What is required:
Lines from the line with "The gadgets -/" to the line with "theorem aeval_tableExt (g" in the entries below, and only those, must be output exactly, with both ends included.

Record excerpts:
/-
Copyright (c) 2026. All rights reserved.
Released under Apache 2.0 license as described in the file LICENSE.
Authors: abc-iut cell, seat abc-iut-w6-d023 (gen 3; block C / W6), answering the open question left by seat
abc-iut-f-081 (`FrobeniusPictureMLFCompatNecessity.lean`, `…NecessityTelecore.lean`).
-/
import Literature.AnabelianGeometry.AbsoluteAnabelian.AbsTopIII.FrobeniusPictureMLFLogGlueFamily
import Literature.AnabelianGeometry.AbsoluteAnabelian.AbsTopIII.FrobeniusPictureMLFTelecore
import Mathlib.CategoryTheory.SingleObj
import Mathlib.Data.ZMod.Basic
import Mathlib.Tactic.Ring
import HarnessLib

/-!
# [AbsTopIII] Cor. 3.6 (iii), second clause: the LITERAL cores clause does NOT force `ι_×`, `ι_{log,⋎}` to lie
# over the IDENTITY of `ℰ` — a twisted toy datum separating `LogObsCompatCoresStmt` from F-0360

S. Mochizuki, *Topics in Absolute Anabelian Geometry III* [MochizukiAbsTopIII2015] (kurims `paper:url-5493eb38cbb7`):
Cor. 3.6 (iii) p. 80 ("[the family of homotopies of `𝔖_log`] is compatible with the families of homotopies that
constitute the core and telecore structures of (i), (ii)"), proof p. 81 l. 21–26 ("… because the various Galois
groups that appear remain 'undisturbed' …"); Def. 3.5 (ii) p. 75 (families of homotopies), (iii) (cores).
Two typings of the clause live in the tree (abc-iut-L4-t5): the LITERAL Def. 3.5 (ii) reading
`LogObsCompatCoresStmt Δ` (ONE family on `𝒟` containing the `𝔖_log` family and core families for `(𝒟_{≤4}, ℰ)`,
`(𝒟_{≤5}, Anab)`, `(𝒟_{≤6}, ℰ)`) and the CONTENT reading `IotaOverGaloisStmt Δ` (FACT-LIST F-0360: after `𝒩 → ℰ`
the components of `ι_×`, `ι_{log,⋎}` are identities).  Known: F-0360 ⟹ literal (abc-iut-w5-d053,
`logObsCompatCoresStmt_of_iotaOverGaloisStmt`); literal ⟹ Galois components ISO (abc-iut-f-081,
`isIso_NtoE_map_iotaTimes_of_logObsCompatCoresStmt`), who left OPEN whether the identities are forced and sketched a
"twisted toy" (STATUS 2026-08-26T09:06:16Z).  This file settles it: **they are not.**

* `TwistedToy.datum` — all six categories `B(ℤ/2)`, every functor of Def. 3.1's shape the identity, `log ≅ 𝟭` the
  identity, `ι_× = ι_{log,⋎} :=` the non-trivial CENTRAL element `g`.  (f-081's sketch let `𝒳 → ℰ` kill the
  generator; the field `η : (𝒳 → ℰ) ⋙ κ ⋙ φ ≅ 𝟭_𝒳` forces `𝒳 → ℰ` to be an equivalence, so the twist must be a
  central natural automorphism instead.)
* `TwistedToy.family` — ONE family of homotopies on `𝒟` (Def. 3.5 (ii) laws PROVED): boundary set = the glued set
  `GlueE` of abc-iut-L4-t5 (pairs through a core vertex ∪ `E_log` pairs into `𝒩`), homotopy of `([γ₁],[γ₂])` =
  `g ^ (#λ^{×pf}-edges of γ₂ − #λ^{×pf}-edges of γ₁)` — a "twisted universal family".
* `TwistedToy.logObsCompatCoresStmt` / `TwistedToy.not_iotaOverGaloisStmt` — the literal clause HOLDS at the datum
  (its pullback to `𝒟_{≤3}` IS an `𝔖_log` family; the pairs into rows 4–6 are cores; abc-iut-L4-t5's
  `logObsCompatCoresStmt_of_pull`) while F-0360 FAILS (`g ≠ 1`); assembled:
  `exists_logObsCompatCoresStmt_not_iotaOverGaloisStmt`, `not_forall_iotaOverGaloisStmt_of_logObsCompatCoresStmt`.
* Family-free bookkeeping for the pullback of ANY family with boundary set `GlueE` (`isGeneratedBy_pullLog_of_glueE`).

UPSHOT for the node ledger (AbsTopIII:Cor3.6(iii) / Cor4.5(iii), second clause): as typed, the literal clause is
STRICTLY WEAKER than its recorded content F-0360 (sufficient, w5-d053; not necessary, here); its exact strength
lies between "Galois components invertible" (f-081) and "identities" (F-0360).  Print's proof argues the
identities, which is what the models verify (`TFModel.iotaOverGaloisStmt_model`, `AbsTopIII.arch_iotaOverGaloisStmt`).
HONEST FRAMING: category-theoretic bookkeeping over the typed data and a toy datum (toy ≠ model); refereed pre-IUT
material; calibration of two typings of one printed clause; nothing here bears on [IUTchIII] Cor. 3.12 or takes a
side; typed ≠ proved.
-/

namespace Literature.AnabelianGeometry.AbsoluteAnabelian

open _root_.CategoryTheory _root_.Quiver

namespace LogFrobeniusData

open DiagramOfCategories

/-! ### The pullback to `𝒟_{≤3}` of a family with boundary set `GlueE` is generated by the `𝔖_log` pairs -/

section Generic

universe u

variable (Δ : LogFrobeniusData.{u})

/-- No edge of `𝒟_{≤3}` leaves `𝒩` (observables have no edge out of `v_𝒮`, Def. 3.5 (iii) (b)).
[cite: MochizukiAbsTopIII2015, Definition 3.5 (iii) p.75] -/
theorem isEmpty_hom_lvObs (b : logObsShape.{u}.Vertex) : IsEmpty (lvObs.{u} ⟶ b) := by
  rcases b with _ | _ <;> exact ⟨fun e => PEmpty.elim e⟩

/-- Every pair in the saturation `E_log` of the type-(1)/(2) generators ends at `𝒩` ("every boundary set path
… has terminal vertex `v_𝒮`"). [cite: MochizukiAbsTopIII2015, Corollary 3.6 (iii) p.81] -/
theorem eq_lvObs_of_saturation_logGen {a b : logObsShape.{u}.Vertex} {p q : Path a b}
    (h : Saturation Δ.LogGen p q) : b = lvObs.{u} := by
  induction h with
  | base h => cases h <;> rfl
  | refl_left _ ih => exact ih
  | refl_right _ ih => exact ih
  | trans _ _ ih _ => exact ih
  | precomp r _ ih => exact ih
  | postcomp r _ ih =>
    subst ih
    exact eq_of_path_of_isEmpty_hom isEmpty_hom_lvObs r

/-- A glued image pair into `𝒩` comes from an `E_log` pair (family-free form of abc-iut-w5-d053's
`logE_of_glueE_mapPath`: the lift of `embLog[γ]` is `γ`). [cite: MochizukiAbsTopIII2015, Corollary 3.6 (iii) p.81] -/
theorem saturation_of_glueE_mapPath {a₀ : logObsShape.{u}.Vertex} (p q : Path a₀ lvObs)
    (h : Δ.GlueE (embLog.mapPath p) (embLog.mapPath q)) : Saturation Δ.LogGen p q := by
  have hs := Δ.saturation_of_glueE_third h
  rcases a₀ with ⟨v, hv⟩ | _
  · rcases v with n | _ | _ | _ | _ | _
    · exact Δ.saturation_transport (eq_of_heq (liftLogPath_mapPath.{u} p le_rfl))
        (eq_of_heq (liftLogPath_mapPath.{u} q le_rfl)) hs
    · exact Δ.saturation_transport (eq_of_heq (liftLogPath_mapPath.{u} p le_rfl))
        (eq_of_heq (liftLogPath_mapPath.{u} q le_rfl)) hs
    all_goals exact absurd hv (by simp [LFVertex.row])
  · exact Δ.saturation_transport (eq_of_heq (liftLogPath_mapPath.{u} p le_rfl))
      (eq_of_heq (liftLogPath_mapPath.{u} q le_rfl)) hs

/-- An `E_log` pair maps to a glued pair (family-free form of abc-iut-w5-d053's `glueE_mapPath_of_logE`).
[cite: MochizukiAbsTopIII2015, Corollary 3.6 (iii) p.81] -/
theorem glueE_mapPath_of_saturation {a₀ : logObsShape.{u}.Vertex} (p q : Path a₀ lvObs)
    (hs : Saturation Δ.LogGen p q) : Δ.GlueE (embLog.mapPath p) (embLog.mapPath q) := by
  rcases a₀ with ⟨v, hv⟩ | _
  · rcases v with n | _ | _ | _ | _ | _
    · exact GlueE.log (Δ.saturation_transport (eq_of_heq (liftLogPath_mapPath.{u} p le_rfl)).symm
        (eq_of_heq (liftLogPath_mapPath.{u} q le_rfl)).symm hs)
    · exact GlueE.log (Δ.saturation_transport (eq_of_heq (liftLogPath_mapPath.{u} p le_rfl)).symm
        (eq_of_heq (liftLogPath_mapPath.{u} q le_rfl)).symm hs)
    all_goals exact absurd hv (by simp [LFVertex.row])
  · exact GlueE.log (Δ.saturation_transport (eq_of_heq (liftLogPath_mapPath.{u} p le_rfl)).symm
      (eq_of_heq (liftLogPath_mapPath.{u} q le_rfl)).symm hs)
import Literature.Computability.AlgebraicComplexity.CircuitArithmetization
import Literature.Computability.AlgebraicComplexity.ConstantFreeDegree
import HarnessLib

/-!
# The transcript arithmetization is constant-free: `(size, formal degree)` bounds

Companion of `CircuitArithmetization.lean` (the transcript arithmetization `arith Q = VALID · OUT`
of a Boolean circuit `Q`, Valiant's criterion) and `ConstantFreeDegree.lean` (the predicate
`HasTauDeg f s d`: a fan-in-two constant-free circuit of size `≤ s` and formal degree `≤ d`).
`CircuitArithmetization.lean` bounds Bürgisser's `L` (`complexity`, arbitrary constants) and the
total degree of `arith Q`; for membership of arithmetized families in the CONSTANT-FREE class
`VP⁰` (Bürgisser 2009, Def. 2.7; Koiran 2004, Thm. 6.1 = Bürgisser 2009, Thm. 2.11, the
"generalized Valiant criterion") one needs the constant-free size `τ` together with the FORMAL
degree, and under a substitution of the wire variables (the input wires of the circuit are fed
digit variables or the constants `0, 1`). We prove, for a substitution `g` of the variables by
polynomials of size `0` and formal degree `1` (variables or sign constants, `HasTauDeg (g v) 0 1`):

* `hasTauDeg_lit`, `hasTauDeg_tableExt`, `hasTauDeg_eqInd` — the Boolean gadgets (all constants
  are `0, ±1`);
* `hasTauDeg_aeval_consPoly : HasTauDeg (aeval g (consPoly Q j)) 59 3`,
  `hasTauDeg_aeval_validPoly : HasTauDeg (aeval g (validPoly Q)) (60 |Q|) (3 |Q| + 1)`,
  `hasTauDeg_aeval_arith : HasTauDeg (aeval g (arith Q)) (60 |Q| + 1) (3 |Q| + 2)`
  (the same constants as `complexity_arith_le`, `totalDegree_arith_le`).

## References

* P. Bürgisser, *Completeness and Reduction in Algebraic Complexity Theory*, Springer 2000,
  Prop. 2.20 (Valiant's criterion) and its proof.
* P. Bürgisser, *On defining integers and proving arithmetic circuit lower bounds*, Comput.
  Complexity 18 (2009) = ECCC TR06-113, §2.2, Def. 2.7, Thm. 2.11.
* P. Koiran, *Valiant's model and the cost of computing integers*, Comput. Complexity 13 (2004),
  Thm. 6.1.
-/

noncomputable section

open MvPolynomial

universe u v w

namespace Literature.Computability.AlgebraicComplexity

namespace CircuitArith

open Complexity ArithCircuit

variable {τ : Type w} {τ' : Type u}

/-! ### The gadgets -/

/-- `lit c p`: `(s + 2, max 1 d)`. [cite: Burgisser2000, proof of Prop. 2.20] -/
theorem hasTauDeg_lit {p : MvPolynomial τ ℤ} {s d : ℕ} (hp : HasTauDeg p s d) (c : Bool) :
    HasTauDeg (lit c p) (s + 2) (max 1 d) := by
  cases c
  · exact hp.one_sub
  · exact hp.mono (by omega) (le_max_right _ _)

/-- `tableExt T u v` for leaves `u, v` of size `0` and formal degree `1`: `(26, 2)`. [cite: Burgisser2000, proof of Prop. 2.20] -/
theorem hasTauDeg_tableExt (T : Bool → Bool → Bool) {u v : MvPolynomial τ ℤ} (hu : HasTauDeg u 0 1)
    (hv : HasTauDeg v 0 1) : HasTauDeg (tableExt T u v) 26 2 := by
  unfold tableExt
  have hterm : ∀ b0 b1 : Bool, HasTauDeg (if T b0 b1 then lit b0 u * lit b1 v else 0 : MvPolynomial τ ℤ) 5 2 := by
    intro b0 b1
    split_ifs
    · simpa using (hasTauDeg_lit hu b0).mul (hasTauDeg_lit hv b1)
    · exact HasTauDeg.zero.mono (by omega) (by omega)
  have hinner : ∀ b0 : Bool, HasTauDeg (∑ b1 : Bool, (if T b0 b1 then lit b0 u * lit b1 v else 0 : MvPolynomial τ ℤ)) 12 2 := by
    intro b0
    have h := HasTauDeg.finset_sum (Finset.univ : Finset Bool) (s := fun _ => 5) (d := 2)
      fun b1 _ => hterm b0 b1
    simpa using h
  have h := HasTauDeg.finset_sum (Finset.univ : Finset Bool) (s := fun _ => 12) (d := 2) fun b0 _ => hinner b0
  simpa using h

/-- `eqInd y t`: `(sy + st + (sy + st) + 8, max (dy + dt) (max 1 dy + max 1 dt))`. [cite: Burgisser2000, proof of Prop. 2.20] -/
theorem hasTauDeg_eqInd {y t : MvPolynomial τ ℤ} {sy dy st dt : ℕ} (hy : HasTauDeg y sy dy) (ht : HasTauDeg t st dt) :
    HasTauDeg (eqInd y t) (2 * (sy + st) + 7) (max (dy + dt) (max 1 dy + max 1 dt)) := by
  unfold eqInd
  have h := (hy.mul ht).add (hy.one_sub.mul ht.one_sub)
  exact h.mono (by omega) le_rfl

/-! ### The arithmetization under a substitution of the wires -/

variable {ι : Type v}

/-- `aeval` through `lit`. [folklore] -/
theorem aeval_lit (g : τ → MvPolynomial τ' ℤ) (c : Bool) (p : MvPolynomial τ ℤ) :
    aeval g (lit c p) = lit c (aeval g p) := by
  cases c <;> simp [lit, map_sub, map_one]

/-- `aeval` through `tableExt`. [folklore] -/
theorem aeval_tableExt (g : τ → MvPolynomial τ' ℤ) (T : Bool → Bool → Bool) (u v : MvPolynomial τ ℤ) :
    aeval g (tableExt T u v) = tableExt T (aeval g u) (aeval g v) := by
  unfold tableExt
  simp only [map_sum]
  refine Finset.sum_congr rfl fun b0 _ => Finset.sum_congr rfl fun b1 _ => ?_
  split_ifs
  · rw [map_mul, aeval_lit, aeval_lit]
  · simp

/-- `aeval` through `eqInd`. [folklore] -/
theorem aeval_eqInd (g : τ → MvPolynomial τ' ℤ) (y t : MvPolynomial τ ℤ) :
    aeval g (eqInd y t) = eqInd (aeval g y) (aeval g t) := by
  simp [eqInd, map_add, map_mul, map_sub, map_one]

/-- A substituted wire is a leaf (a value of `g`) or `0`. [folklore] -/
theorem hasTauDeg_aeval_wirePoly {s : ℕ} {g : ι ⊕ Fin s → MvPolynomial τ' ℤ} (hg : ∀ v, HasTauDeg (g v) 0 1)
    (w : ι ⊕ ℕ) : HasTauDeg (aeval g (wirePoly (k := ℤ) s w)) 0 1 := by
  cases w with
  | inl i => simpa [wirePoly] using hg (Sum.inl i)
  | inr m =>
    by_cases h : m < s
    · simpa [wirePoly, h] using hg (Sum.inr ⟨m, h⟩)
    · simpa [wirePoly, h] using (HasTauDeg.zero (σ := τ'))

/-- A substituted argument is a leaf or `0`. [folklore] -/
theorem hasTauDeg_aeval_argPoly {s : ℕ} {g : ι ⊕ Fin s → MvPolynomial τ' ℤ} (hg : ∀ v, HasTauDeg (g v) 0 1)
    (G : Gate ι) (a : ℕ) : HasTauDeg (aeval g (argPoly (k := ℤ) s G a)) 0 1 := by
  unfold argPoly
  split_ifs
  · exact hasTauDeg_aeval_wirePoly hg _
  · simpa using (HasTauDeg.zero (σ := τ'))

/-- **The substituted consistency polynomial of a gate**: `(59, 3)`. [cite: Burgisser2000, proof of Prop. 2.20] -/
theorem hasTauDeg_aeval_consPoly (Q : Circuit ι) {g : ι ⊕ Fin Q.size → MvPolynomial τ' ℤ}
    (hg : ∀ v, HasTauDeg (g v) 0 1) (j : Fin Q.size) :
    HasTauDeg (aeval g (consPoly (k := ℤ) Q j)) 59 3 := by
  rw [consPoly, aeval_eqInd, aeval_tableExt, aeval_X]
  have h := hasTauDeg_eqInd (hg (Sum.inr j))
    (hasTauDeg_tableExt (btable (Q.gates[j.val]'j.isLt))
      (hasTauDeg_aeval_argPoly hg (Q.gates[j.val]'j.isLt) 0)
      (hasTauDeg_aeval_argPoly hg (Q.gates[j.val]'j.isLt) 1))
  exact h.mono le_rfl (by simp)

/-- **The substituted transcript indicator** `VALID`: `(60 |Q|, 3 |Q| + 1)`. [cite: Burgisser2000, proof of Prop. 2.20] -/
theorem hasTauDeg_aeval_validPoly (Q : Circuit ι) {g : ι ⊕ Fin Q.size → MvPolynomial τ' ℤ}
    (hg : ∀ v, HasTauDeg (g v) 0 1) :
    HasTauDeg (aeval g (validPoly (k := ℤ) Q)) (60 * Q.size) (3 * Q.size + 1) := by
  rw [validPoly, map_prod]
  have h := HasTauDeg.finset_prod (Finset.univ : Finset (Fin Q.size)) (s := fun _ => 59) (d := 3)
    fun j _ => hasTauDeg_aeval_consPoly Q hg j
  simp only [Finset.sum_const, Finset.card_univ, Fintype.card_fin, smul_eq_mul] at h
  exact h.mono (by omega) (by omega)

/-- **The substituted arithmetization** `arith Q = VALID · OUT`: `(60 |Q| + 1, 3 |Q| + 2)`. [cite: Burgisser2000, proof of Prop. 2.20] -/
theorem hasTauDeg_aeval_arith (Q : Circuit ι) {g : ι ⊕ Fin Q.size → MvPolynomial τ' ℤ}
    (hg : ∀ v, HasTauDeg (g v) 0 1) :
    HasTauDeg (aeval g (arith (k := ℤ) Q)) (60 * Q.size + 1) (3 * Q.size + 2) := by
  rw [arith, map_mul]
  exact ((hasTauDeg_aeval_validPoly Q hg).mul (hasTauDeg_aeval_wirePoly hg Q.output)).mono (by omega) (by omega)

end CircuitArith

end Literature.Computability.AlgebraicComplexity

Problem solution:
/-! ### The gadgets -/

/-- `lit c p`: `(s + 2, max 1 d)`. [cite: Burgisser2000, proof of Prop. 2.20] -/
theorem hasTauDeg_lit {p : MvPolynomial τ ℤ} {s d : ℕ} (hp : HasTauDeg p s d) (c : Bool) :
    HasTauDeg (lit c p) (s + 2) (max 1 d) := by
  cases c
  · exact hp.one_sub
  · exact hp.mono (by omega) (le_max_right _ _)

/-- `tableExt T u v` for leaves `u, v` of size `0` and formal degree `1`: `(26, 2)`. [cite: Burgisser2000, proof of Prop. 2.20] -/
theorem hasTauDeg_tableExt (T : Bool → Bool → Bool) {u v : MvPolynomial τ ℤ} (hu : HasTauDeg u 0 1)
    (hv : HasTauDeg v 0 1) : HasTauDeg (tableExt T u v) 26 2 := by
  unfold tableExt
  have hterm : ∀ b0 b1 : Bool, HasTauDeg (if T b0 b1 then lit b0 u * lit b1 v else 0 : MvPolynomial τ ℤ) 5 2 := by
    intro b0 b1
    split_ifs
    · simpa using (hasTauDeg_lit hu b0).mul (hasTauDeg_lit hv b1)
    · exact HasTauDeg.zero.mono (by omega) (by omega)
  have hinner : ∀ b0 : Bool, HasTauDeg (∑ b1 : Bool, (if T b0 b1 then lit b0 u * lit b1 v else 0 : MvPolynomial τ ℤ)) 12 2 := by
    intro b0
    have h := HasTauDeg.finset_sum (Finset.univ : Finset Bool) (s := fun _ => 5) (d := 2)
      fun b1 _ => hterm b0 b1
    simpa using h
  have h := HasTauDeg.finset_sum (Finset.univ : Finset Bool) (s := fun _ => 12) (d := 2) fun b0 _ => hinner b0
  simpa using h

/-- `eqInd y t`: `(sy + st + (sy + st) + 8, max (dy + dt) (max 1 dy + max 1 dt))`. [cite: Burgisser2000, proof of Prop. 2.20] -/
theorem hasTauDeg_eqInd {y t : MvPolynomial τ ℤ} {sy dy st dt : ℕ} (hy : HasTauDeg y sy dy) (ht : HasTauDeg t st dt) :
    HasTauDeg (eqInd y t) (2 * (sy + st) + 7) (max (dy + dt) (max 1 dy + max 1 dt)) := by
  unfold eqInd
  have h := (hy.mul ht).add (hy.one_sub.mul ht.one_sub)
  exact h.mono (by omega) le_rfl

/-! ### The arithmetization under a substitution of the wires -/

variable {ι : Type v}

/-- `aeval` through `lit`. [folklore] -/
theorem aeval_lit (g : τ → MvPolynomial τ' ℤ) (c : Bool) (p : MvPolynomial τ ℤ) :
    aeval g (lit c p) = lit c (aeval g p) := by
  cases c <;> simp [lit, map_sub, map_one]

/-- `aeval` through `tableExt`. [folklore] -/
theorem aeval_tableExt (g : τ → MvPolynomial τ' ℤ) (T : Bool → Bool → Bool) (u v : MvPolynomial τ ℤ) :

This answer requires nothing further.